● Dataset entries:
····················

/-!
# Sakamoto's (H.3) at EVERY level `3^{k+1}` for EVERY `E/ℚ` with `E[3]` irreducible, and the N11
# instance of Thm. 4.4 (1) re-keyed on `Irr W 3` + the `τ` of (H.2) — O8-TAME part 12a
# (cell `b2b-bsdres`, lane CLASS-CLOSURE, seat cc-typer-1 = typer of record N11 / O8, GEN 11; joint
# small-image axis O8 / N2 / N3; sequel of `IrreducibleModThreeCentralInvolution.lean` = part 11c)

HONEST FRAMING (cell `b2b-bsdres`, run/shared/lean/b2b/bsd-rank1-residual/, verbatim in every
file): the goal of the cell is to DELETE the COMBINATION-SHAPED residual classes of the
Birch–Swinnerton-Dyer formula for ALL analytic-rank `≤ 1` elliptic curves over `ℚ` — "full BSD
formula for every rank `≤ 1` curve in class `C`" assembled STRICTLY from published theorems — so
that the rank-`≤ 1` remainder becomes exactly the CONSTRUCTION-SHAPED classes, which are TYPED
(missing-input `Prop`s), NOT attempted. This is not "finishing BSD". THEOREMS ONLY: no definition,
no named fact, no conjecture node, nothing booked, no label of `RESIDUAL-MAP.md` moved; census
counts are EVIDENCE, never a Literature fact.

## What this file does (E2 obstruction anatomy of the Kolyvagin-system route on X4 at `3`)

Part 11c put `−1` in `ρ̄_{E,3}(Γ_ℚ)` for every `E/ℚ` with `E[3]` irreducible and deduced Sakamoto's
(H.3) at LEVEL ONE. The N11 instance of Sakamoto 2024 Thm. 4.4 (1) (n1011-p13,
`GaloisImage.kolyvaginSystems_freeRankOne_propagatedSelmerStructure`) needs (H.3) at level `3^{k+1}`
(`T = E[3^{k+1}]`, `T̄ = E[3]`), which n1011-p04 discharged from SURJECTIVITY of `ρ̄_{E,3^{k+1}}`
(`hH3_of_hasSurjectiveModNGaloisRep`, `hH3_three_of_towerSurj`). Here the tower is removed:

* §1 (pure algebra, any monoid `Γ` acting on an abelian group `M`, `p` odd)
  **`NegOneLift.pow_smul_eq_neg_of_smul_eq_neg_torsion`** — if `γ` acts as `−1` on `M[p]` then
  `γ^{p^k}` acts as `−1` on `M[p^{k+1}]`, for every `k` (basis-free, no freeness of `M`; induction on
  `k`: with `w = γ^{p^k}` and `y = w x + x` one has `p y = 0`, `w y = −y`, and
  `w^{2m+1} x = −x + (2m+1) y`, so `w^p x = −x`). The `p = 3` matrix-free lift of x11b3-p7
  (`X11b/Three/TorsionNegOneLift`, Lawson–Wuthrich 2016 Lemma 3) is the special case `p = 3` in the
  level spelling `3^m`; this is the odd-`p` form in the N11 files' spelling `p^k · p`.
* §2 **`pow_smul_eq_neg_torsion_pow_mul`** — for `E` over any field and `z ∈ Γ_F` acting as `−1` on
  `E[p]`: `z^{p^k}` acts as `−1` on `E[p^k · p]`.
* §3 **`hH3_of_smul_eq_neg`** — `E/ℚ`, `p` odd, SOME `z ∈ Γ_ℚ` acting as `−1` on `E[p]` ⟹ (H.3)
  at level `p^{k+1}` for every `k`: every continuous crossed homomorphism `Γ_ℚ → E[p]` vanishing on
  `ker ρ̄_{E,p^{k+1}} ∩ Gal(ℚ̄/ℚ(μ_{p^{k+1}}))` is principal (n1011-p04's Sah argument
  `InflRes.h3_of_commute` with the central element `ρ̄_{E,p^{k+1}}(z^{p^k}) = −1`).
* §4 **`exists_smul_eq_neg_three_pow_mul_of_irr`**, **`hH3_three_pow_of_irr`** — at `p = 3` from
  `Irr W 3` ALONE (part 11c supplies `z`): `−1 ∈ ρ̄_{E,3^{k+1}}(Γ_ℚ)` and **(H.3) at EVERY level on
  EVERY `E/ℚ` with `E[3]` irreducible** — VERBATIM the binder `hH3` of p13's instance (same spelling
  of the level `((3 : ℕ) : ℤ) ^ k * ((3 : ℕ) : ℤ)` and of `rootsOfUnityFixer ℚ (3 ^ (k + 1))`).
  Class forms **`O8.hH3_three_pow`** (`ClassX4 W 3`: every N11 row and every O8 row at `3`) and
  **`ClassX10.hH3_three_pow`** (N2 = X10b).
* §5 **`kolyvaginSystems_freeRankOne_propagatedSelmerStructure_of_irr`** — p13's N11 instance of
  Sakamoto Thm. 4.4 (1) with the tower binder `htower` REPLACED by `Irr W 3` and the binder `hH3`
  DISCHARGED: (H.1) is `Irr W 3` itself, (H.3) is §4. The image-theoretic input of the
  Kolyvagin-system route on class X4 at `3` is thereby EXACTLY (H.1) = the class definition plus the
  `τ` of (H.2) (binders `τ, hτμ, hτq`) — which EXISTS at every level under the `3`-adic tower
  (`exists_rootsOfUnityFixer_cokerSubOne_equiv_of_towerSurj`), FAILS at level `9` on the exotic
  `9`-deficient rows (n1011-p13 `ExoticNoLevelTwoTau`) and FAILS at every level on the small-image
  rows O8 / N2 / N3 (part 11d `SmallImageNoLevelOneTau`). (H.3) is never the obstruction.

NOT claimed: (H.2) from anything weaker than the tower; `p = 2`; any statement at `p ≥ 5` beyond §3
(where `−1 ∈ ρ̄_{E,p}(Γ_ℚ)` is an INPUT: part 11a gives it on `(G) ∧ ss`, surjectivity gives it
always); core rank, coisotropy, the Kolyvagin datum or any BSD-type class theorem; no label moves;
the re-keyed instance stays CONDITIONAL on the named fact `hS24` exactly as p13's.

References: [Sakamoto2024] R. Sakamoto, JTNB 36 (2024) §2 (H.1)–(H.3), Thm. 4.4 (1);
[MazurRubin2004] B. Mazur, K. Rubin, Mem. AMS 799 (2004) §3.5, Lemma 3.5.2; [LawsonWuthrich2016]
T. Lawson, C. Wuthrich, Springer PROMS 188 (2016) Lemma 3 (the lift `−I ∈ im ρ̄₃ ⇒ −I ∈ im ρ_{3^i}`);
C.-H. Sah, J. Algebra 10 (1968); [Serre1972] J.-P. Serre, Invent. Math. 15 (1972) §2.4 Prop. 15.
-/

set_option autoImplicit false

····················

● Task objective: As the answer, set down only the lines from the data above between the one holding "NOT attempted. This" and the one holding "of the level", inclusive, exactly as they read.

● Exercise answer:
(missing-input `Prop`s), NOT attempted. This is not "finishing BSD". THEOREMS ONLY: no definition,
no named fact, no conjecture node, nothing booked, no label of `RESIDUAL-MAP.md` moved; census
counts are EVIDENCE, never a Literature fact.

## What this file does (E2 obstruction anatomy of the Kolyvagin-system route on X4 at `3`)

Part 11c put `−1` in `ρ̄_{E,3}(Γ_ℚ)` for every `E/ℚ` with `E[3]` irreducible and deduced Sakamoto's
(H.3) at LEVEL ONE. The N11 instance of Sakamoto 2024 Thm. 4.4 (1) (n1011-p13,
`GaloisImage.kolyvaginSystems_freeRankOne_propagatedSelmerStructure`) needs (H.3) at level `3^{k+1}`
(`T = E[3^{k+1}]`, `T̄ = E[3]`), which n1011-p04 discharged from SURJECTIVITY of `ρ̄_{E,3^{k+1}}`
(`hH3_of_hasSurjectiveModNGaloisRep`, `hH3_three_of_towerSurj`). Here the tower is removed:

* §1 (pure algebra, any monoid `Γ` acting on an abelian group `M`, `p` odd)
  **`NegOneLift.pow_smul_eq_neg_of_smul_eq_neg_torsion`** — if `γ` acts as `−1` on `M[p]` then
  `γ^{p^k}` acts as `−1` on `M[p^{k+1}]`, for every `k` (basis-free, no freeness of `M`; induction on
  `k`: with `w = γ^{p^k}` and `y = w x + x` one has `p y = 0`, `w y = −y`, and
  `w^{2m+1} x = −x + (2m+1) y`, so `w^p x = −x`). The `p = 3` matrix-free lift of x11b3-p7
  (`X11b/Three/TorsionNegOneLift`, Lawson–Wuthrich 2016 Lemma 3) is the special case `p = 3` in the
  level spelling `3^m`; this is the odd-`p` form in the N11 files' spelling `p^k · p`.
* §2 **`pow_smul_eq_neg_torsion_pow_mul`** — for `E` over any field and `z ∈ Γ_F` acting as `−1` on
  `E[p]`: `z^{p^k}` acts as `−1` on `E[p^k · p]`.
* §3 **`hH3_of_smul_eq_neg`** — `E/ℚ`, `p` odd, SOME `z ∈ Γ_ℚ` acting as `−1` on `E[p]` ⟹ (H.3)
  at level `p^{k+1}` for every `k`: every continuous crossed homomorphism `Γ_ℚ → E[p]` vanishing on
  `ker ρ̄_{E,p^{k+1}} ∩ Gal(ℚ̄/ℚ(μ_{p^{k+1}}))` is principal (n1011-p04's Sah argument
  `InflRes.h3_of_commute` with the central element `ρ̄_{E,p^{k+1}}(z^{p^k}) = −1`).
* §4 **`exists_smul_eq_neg_three_pow_mul_of_irr`**, **`hH3_three_pow_of_irr`** — at `p = 3` from
  `Irr W 3` ALONE (part 11c supplies `z`): `−1 ∈ ρ̄_{E,3^{k+1}}(Γ_ℚ)` and **(H.3) at EVERY level on
  EVERY `E/ℚ` with `E[3]` irreducible** — VERBATIM the binder `hH3` of p13's instance (same spelling
  of the level `((3 : ℕ) : ℤ) ^ k * ((3 : ℕ) : ℤ)` and of `rootsOfUnityFixer ℚ (3 ^ (k + 1))`).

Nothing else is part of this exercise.